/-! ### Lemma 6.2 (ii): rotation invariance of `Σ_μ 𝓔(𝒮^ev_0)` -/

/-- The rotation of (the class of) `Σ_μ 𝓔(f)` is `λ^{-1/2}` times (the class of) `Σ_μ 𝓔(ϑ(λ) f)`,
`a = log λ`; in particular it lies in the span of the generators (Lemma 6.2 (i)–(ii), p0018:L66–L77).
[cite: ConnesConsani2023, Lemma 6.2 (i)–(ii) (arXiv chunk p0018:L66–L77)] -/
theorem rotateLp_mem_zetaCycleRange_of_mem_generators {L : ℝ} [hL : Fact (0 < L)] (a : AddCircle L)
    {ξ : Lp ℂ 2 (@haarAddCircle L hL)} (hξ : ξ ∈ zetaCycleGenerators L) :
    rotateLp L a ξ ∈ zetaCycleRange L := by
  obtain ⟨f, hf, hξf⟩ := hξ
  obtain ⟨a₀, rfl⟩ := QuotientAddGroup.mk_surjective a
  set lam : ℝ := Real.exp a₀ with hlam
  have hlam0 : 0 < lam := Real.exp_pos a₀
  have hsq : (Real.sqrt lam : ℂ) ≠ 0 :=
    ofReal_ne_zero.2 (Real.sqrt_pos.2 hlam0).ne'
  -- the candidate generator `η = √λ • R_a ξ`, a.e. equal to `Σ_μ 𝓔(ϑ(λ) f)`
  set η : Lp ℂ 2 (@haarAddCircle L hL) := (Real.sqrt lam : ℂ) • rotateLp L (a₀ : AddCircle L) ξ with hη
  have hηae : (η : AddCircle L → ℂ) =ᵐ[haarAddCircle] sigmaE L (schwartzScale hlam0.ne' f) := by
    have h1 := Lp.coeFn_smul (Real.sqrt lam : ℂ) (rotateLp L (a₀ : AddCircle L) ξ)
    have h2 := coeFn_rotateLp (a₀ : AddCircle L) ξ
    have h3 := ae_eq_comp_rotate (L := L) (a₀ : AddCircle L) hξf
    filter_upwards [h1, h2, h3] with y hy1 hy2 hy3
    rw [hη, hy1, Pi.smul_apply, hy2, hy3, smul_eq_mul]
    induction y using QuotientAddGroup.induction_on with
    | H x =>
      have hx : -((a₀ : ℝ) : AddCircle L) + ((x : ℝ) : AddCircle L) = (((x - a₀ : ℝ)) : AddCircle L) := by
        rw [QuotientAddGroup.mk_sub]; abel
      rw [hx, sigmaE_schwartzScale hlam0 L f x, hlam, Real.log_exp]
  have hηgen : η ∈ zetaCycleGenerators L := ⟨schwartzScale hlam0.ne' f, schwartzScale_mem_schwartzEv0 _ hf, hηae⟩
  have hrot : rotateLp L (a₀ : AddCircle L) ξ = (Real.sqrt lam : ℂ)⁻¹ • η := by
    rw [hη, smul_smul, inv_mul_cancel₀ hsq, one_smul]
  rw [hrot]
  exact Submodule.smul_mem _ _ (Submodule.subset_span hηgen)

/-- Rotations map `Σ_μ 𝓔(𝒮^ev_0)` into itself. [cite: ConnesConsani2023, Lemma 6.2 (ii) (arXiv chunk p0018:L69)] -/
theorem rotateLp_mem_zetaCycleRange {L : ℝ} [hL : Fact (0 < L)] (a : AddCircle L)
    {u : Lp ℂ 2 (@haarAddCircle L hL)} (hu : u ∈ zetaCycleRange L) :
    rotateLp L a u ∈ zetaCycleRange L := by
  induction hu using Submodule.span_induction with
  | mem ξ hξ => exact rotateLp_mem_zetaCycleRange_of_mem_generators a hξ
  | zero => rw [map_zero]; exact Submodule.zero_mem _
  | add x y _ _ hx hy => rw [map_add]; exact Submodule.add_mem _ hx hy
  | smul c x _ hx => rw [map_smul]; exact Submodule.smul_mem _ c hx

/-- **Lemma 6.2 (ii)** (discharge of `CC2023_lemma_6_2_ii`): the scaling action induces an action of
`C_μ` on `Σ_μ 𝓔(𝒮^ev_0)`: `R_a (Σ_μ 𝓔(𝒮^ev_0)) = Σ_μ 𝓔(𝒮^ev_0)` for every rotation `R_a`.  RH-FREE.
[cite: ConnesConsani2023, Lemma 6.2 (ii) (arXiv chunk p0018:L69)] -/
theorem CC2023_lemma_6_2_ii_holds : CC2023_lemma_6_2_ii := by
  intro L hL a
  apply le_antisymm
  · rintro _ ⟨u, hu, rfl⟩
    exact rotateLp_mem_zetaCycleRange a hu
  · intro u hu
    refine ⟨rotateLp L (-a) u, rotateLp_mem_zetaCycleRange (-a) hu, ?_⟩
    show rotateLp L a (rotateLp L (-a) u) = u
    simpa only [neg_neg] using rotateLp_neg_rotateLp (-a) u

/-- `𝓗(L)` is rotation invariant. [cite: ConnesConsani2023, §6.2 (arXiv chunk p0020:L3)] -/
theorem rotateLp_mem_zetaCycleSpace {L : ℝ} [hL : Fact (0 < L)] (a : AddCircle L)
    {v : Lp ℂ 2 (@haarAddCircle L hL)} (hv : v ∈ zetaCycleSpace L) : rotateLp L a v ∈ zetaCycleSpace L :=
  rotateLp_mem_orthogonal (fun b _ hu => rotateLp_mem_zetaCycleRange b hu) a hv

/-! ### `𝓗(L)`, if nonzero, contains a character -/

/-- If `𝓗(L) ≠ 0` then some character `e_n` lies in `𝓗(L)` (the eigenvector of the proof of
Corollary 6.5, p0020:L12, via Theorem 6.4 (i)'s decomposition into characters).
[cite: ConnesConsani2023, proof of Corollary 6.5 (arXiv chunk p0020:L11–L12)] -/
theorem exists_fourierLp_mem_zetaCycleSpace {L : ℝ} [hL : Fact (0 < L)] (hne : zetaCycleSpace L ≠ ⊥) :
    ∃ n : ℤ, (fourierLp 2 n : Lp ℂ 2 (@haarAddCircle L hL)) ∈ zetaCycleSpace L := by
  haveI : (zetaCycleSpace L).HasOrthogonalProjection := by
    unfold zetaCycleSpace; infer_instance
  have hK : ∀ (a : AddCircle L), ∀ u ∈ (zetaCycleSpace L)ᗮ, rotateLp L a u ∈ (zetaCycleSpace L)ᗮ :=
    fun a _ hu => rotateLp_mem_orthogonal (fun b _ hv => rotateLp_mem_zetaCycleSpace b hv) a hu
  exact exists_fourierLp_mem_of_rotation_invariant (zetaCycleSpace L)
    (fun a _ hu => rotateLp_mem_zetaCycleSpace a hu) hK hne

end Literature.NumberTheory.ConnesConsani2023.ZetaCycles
^^^^^^^^^^^^^^^^
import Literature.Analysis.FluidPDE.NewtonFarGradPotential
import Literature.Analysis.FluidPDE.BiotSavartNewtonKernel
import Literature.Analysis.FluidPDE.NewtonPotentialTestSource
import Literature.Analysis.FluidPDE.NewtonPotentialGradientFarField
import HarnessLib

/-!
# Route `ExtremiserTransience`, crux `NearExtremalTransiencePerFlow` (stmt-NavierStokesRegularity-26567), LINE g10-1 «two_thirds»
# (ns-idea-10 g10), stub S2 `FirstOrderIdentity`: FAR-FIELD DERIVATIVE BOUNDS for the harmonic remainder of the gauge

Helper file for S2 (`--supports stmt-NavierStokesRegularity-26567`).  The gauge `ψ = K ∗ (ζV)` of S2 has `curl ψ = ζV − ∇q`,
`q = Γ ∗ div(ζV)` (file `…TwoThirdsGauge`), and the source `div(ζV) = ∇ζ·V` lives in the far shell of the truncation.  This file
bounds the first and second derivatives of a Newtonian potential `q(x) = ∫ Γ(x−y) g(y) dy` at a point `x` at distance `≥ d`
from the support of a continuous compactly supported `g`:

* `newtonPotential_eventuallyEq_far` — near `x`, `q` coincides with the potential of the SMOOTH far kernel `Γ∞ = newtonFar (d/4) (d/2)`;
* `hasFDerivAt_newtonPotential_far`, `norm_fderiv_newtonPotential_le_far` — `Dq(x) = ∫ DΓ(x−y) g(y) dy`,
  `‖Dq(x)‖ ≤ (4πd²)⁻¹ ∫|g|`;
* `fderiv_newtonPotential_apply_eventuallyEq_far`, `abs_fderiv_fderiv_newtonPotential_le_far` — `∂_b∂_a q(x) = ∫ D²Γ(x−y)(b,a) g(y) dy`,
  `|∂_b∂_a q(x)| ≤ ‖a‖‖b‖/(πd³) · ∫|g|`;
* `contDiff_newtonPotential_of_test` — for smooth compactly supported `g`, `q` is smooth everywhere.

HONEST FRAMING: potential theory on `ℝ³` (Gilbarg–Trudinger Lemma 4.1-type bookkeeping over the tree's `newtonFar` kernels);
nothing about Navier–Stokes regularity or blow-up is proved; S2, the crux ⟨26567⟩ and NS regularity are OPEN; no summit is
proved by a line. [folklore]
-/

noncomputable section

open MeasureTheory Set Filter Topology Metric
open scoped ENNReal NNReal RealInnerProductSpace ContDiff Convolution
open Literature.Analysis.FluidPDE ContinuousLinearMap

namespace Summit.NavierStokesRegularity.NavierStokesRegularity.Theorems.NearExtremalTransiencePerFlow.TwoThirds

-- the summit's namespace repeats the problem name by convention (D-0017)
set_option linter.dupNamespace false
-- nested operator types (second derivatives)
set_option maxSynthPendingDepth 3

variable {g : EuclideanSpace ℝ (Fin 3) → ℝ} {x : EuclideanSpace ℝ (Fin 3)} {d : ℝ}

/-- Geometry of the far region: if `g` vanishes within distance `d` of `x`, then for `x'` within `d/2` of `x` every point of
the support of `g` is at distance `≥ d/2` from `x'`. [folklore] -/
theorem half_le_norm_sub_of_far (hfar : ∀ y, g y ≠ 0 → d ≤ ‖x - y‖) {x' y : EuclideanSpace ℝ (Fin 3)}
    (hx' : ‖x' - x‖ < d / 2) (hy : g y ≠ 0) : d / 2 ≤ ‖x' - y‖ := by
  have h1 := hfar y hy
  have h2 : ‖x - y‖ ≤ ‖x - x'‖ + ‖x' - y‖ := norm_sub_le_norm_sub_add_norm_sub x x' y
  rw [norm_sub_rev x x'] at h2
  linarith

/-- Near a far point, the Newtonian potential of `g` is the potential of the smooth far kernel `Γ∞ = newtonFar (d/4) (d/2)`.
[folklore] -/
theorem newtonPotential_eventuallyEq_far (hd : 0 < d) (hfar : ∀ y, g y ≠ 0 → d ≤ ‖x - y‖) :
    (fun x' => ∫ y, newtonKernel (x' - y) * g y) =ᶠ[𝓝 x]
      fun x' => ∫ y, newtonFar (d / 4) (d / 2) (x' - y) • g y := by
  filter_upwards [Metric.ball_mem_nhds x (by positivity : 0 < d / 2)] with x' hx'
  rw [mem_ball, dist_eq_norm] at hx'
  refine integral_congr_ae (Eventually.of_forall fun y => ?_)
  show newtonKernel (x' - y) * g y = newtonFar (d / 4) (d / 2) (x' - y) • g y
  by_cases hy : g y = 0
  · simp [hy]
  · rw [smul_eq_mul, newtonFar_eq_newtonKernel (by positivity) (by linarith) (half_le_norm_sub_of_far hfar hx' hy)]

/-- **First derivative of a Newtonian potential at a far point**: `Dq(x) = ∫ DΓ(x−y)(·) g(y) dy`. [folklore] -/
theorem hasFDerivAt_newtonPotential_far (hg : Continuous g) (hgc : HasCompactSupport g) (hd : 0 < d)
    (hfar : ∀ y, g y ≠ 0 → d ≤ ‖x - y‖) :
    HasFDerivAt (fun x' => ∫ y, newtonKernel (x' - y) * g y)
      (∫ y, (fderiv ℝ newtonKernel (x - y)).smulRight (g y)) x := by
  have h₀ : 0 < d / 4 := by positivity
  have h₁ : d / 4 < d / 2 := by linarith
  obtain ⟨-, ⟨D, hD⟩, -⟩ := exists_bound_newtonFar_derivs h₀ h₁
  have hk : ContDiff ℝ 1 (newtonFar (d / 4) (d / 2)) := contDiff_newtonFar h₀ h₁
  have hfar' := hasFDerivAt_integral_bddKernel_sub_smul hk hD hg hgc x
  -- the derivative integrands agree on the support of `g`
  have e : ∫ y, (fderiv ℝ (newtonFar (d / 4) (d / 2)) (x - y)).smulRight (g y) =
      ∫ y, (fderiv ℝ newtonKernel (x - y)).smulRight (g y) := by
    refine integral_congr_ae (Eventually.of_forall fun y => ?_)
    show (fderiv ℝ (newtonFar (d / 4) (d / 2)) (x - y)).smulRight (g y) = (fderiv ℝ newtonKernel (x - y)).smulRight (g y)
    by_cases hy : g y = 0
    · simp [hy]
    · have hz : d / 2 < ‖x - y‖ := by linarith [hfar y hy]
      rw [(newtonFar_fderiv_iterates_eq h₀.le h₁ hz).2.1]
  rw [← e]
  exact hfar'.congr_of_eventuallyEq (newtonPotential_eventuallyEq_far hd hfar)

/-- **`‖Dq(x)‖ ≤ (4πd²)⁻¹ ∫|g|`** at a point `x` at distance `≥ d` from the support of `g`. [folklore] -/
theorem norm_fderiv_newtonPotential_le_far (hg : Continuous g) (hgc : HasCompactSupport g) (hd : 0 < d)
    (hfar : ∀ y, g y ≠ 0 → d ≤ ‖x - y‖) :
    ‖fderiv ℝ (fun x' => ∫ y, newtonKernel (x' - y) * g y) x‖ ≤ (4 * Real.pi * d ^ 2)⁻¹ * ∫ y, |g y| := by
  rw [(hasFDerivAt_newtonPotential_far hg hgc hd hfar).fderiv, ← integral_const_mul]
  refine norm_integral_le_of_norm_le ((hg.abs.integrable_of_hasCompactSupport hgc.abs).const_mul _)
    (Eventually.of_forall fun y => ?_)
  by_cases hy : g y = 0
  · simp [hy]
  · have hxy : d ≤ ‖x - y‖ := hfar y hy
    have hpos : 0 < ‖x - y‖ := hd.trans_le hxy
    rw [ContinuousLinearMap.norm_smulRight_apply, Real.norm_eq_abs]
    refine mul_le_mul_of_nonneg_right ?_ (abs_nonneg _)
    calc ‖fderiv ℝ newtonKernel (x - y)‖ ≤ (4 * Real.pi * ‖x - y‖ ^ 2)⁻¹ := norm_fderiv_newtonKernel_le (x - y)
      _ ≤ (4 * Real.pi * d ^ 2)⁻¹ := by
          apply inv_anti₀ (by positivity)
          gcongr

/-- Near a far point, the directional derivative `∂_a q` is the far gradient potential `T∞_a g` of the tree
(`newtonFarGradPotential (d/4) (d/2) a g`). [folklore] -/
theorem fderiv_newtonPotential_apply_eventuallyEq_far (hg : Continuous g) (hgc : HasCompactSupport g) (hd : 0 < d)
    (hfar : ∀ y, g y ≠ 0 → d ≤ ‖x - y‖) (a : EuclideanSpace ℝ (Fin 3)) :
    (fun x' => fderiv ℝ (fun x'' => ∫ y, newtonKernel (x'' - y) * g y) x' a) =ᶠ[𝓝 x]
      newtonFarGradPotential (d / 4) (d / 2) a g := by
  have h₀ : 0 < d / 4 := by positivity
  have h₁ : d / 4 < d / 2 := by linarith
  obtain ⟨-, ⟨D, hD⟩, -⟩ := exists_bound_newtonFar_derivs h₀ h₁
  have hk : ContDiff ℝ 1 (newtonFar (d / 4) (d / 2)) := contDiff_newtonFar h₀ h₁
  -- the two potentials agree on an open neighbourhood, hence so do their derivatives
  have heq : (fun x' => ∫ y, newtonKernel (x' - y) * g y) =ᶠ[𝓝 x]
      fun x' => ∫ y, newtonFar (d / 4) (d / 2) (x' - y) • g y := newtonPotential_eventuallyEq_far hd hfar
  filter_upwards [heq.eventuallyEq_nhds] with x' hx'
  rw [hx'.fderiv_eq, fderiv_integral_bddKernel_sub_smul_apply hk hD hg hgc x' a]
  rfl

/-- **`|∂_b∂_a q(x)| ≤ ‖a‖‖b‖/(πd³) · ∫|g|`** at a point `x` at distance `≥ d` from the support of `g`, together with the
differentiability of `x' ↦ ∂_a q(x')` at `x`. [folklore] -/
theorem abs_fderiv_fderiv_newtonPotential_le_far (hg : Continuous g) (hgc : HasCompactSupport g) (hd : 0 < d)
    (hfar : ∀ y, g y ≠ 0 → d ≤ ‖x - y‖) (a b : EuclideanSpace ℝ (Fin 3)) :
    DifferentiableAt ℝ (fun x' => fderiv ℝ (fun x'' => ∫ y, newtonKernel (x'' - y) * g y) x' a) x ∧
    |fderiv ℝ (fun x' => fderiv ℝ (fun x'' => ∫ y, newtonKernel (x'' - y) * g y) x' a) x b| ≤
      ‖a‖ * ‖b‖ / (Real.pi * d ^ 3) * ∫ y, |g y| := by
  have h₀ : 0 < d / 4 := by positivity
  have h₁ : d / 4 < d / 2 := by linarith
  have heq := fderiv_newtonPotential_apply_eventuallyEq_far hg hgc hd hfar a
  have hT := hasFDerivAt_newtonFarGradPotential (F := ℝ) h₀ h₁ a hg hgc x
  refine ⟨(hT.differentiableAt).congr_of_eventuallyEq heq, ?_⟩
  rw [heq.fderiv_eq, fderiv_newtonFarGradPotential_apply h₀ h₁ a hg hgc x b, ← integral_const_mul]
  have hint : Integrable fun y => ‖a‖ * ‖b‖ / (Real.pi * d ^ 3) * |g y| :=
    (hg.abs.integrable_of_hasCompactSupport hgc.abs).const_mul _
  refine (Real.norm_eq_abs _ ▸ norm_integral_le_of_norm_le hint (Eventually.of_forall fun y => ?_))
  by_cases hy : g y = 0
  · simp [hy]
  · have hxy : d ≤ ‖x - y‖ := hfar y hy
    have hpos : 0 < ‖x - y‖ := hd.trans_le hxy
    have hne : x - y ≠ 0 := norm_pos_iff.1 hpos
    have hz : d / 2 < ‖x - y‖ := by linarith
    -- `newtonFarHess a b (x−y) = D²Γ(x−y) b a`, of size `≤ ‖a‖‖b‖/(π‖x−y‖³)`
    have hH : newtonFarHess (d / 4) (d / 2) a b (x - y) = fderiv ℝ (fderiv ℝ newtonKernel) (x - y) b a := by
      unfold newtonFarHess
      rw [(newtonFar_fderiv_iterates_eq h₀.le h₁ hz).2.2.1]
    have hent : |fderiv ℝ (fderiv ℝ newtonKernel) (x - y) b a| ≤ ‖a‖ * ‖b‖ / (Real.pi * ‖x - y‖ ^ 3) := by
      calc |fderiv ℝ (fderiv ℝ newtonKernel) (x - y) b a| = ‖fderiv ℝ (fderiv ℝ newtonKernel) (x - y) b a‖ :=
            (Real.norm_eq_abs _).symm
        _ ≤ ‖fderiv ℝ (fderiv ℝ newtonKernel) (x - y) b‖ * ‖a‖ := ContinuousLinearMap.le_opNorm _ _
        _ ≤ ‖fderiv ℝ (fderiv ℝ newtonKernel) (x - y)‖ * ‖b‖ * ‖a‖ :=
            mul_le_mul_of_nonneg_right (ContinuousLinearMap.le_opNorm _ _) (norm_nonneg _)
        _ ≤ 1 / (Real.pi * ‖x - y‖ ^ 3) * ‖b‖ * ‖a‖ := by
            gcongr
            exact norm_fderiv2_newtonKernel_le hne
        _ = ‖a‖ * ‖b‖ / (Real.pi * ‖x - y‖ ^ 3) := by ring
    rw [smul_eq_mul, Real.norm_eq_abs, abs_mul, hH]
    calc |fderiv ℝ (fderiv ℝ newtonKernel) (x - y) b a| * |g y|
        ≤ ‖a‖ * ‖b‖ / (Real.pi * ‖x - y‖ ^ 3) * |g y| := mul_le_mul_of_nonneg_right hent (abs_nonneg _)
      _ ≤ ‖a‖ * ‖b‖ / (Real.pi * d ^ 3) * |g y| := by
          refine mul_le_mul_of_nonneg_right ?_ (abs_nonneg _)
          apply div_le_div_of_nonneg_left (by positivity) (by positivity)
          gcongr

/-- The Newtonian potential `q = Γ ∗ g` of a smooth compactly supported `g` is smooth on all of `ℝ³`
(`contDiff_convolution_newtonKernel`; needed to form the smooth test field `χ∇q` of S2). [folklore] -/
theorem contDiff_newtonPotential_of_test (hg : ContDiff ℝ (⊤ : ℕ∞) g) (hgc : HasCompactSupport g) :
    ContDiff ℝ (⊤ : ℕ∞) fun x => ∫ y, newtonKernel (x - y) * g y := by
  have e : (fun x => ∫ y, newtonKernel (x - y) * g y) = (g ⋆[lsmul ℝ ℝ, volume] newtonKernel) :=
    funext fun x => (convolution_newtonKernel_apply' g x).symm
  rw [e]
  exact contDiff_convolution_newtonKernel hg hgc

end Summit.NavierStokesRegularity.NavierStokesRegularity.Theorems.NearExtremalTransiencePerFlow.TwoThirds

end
^^^^^^^^^^^^^^^^
» **Brief**
In the listing above, find the line with "rw [mem_ball, dist_eq_norm] at hx'" and the line with "theorem hasFDerivAt_newtonPotential_far (hg", then print exactly those lines and every line between them.

» **Your solution**
  rw [mem_ball, dist_eq_norm] at hx'
  refine integral_congr_ae (Eventually.of_forall fun y => ?_)
  show newtonKernel (x' - y) * g y = newtonFar (d / 4) (d / 2) (x' - y) • g y
  by_cases hy : g y = 0
  · simp [hy]
  · rw [smul_eq_mul, newtonFar_eq_newtonKernel (by positivity) (by linarith) (half_le_norm_sub_of_far hfar hx' hy)]

/-- **First derivative of a Newtonian potential at a far point**: `Dq(x) = ∫ DΓ(x−y)(·) g(y) dy`. [folklore] -/
theorem hasFDerivAt_newtonPotential_far (hg : Continuous g) (hgc : HasCompactSupport g) (hd : 0 < d)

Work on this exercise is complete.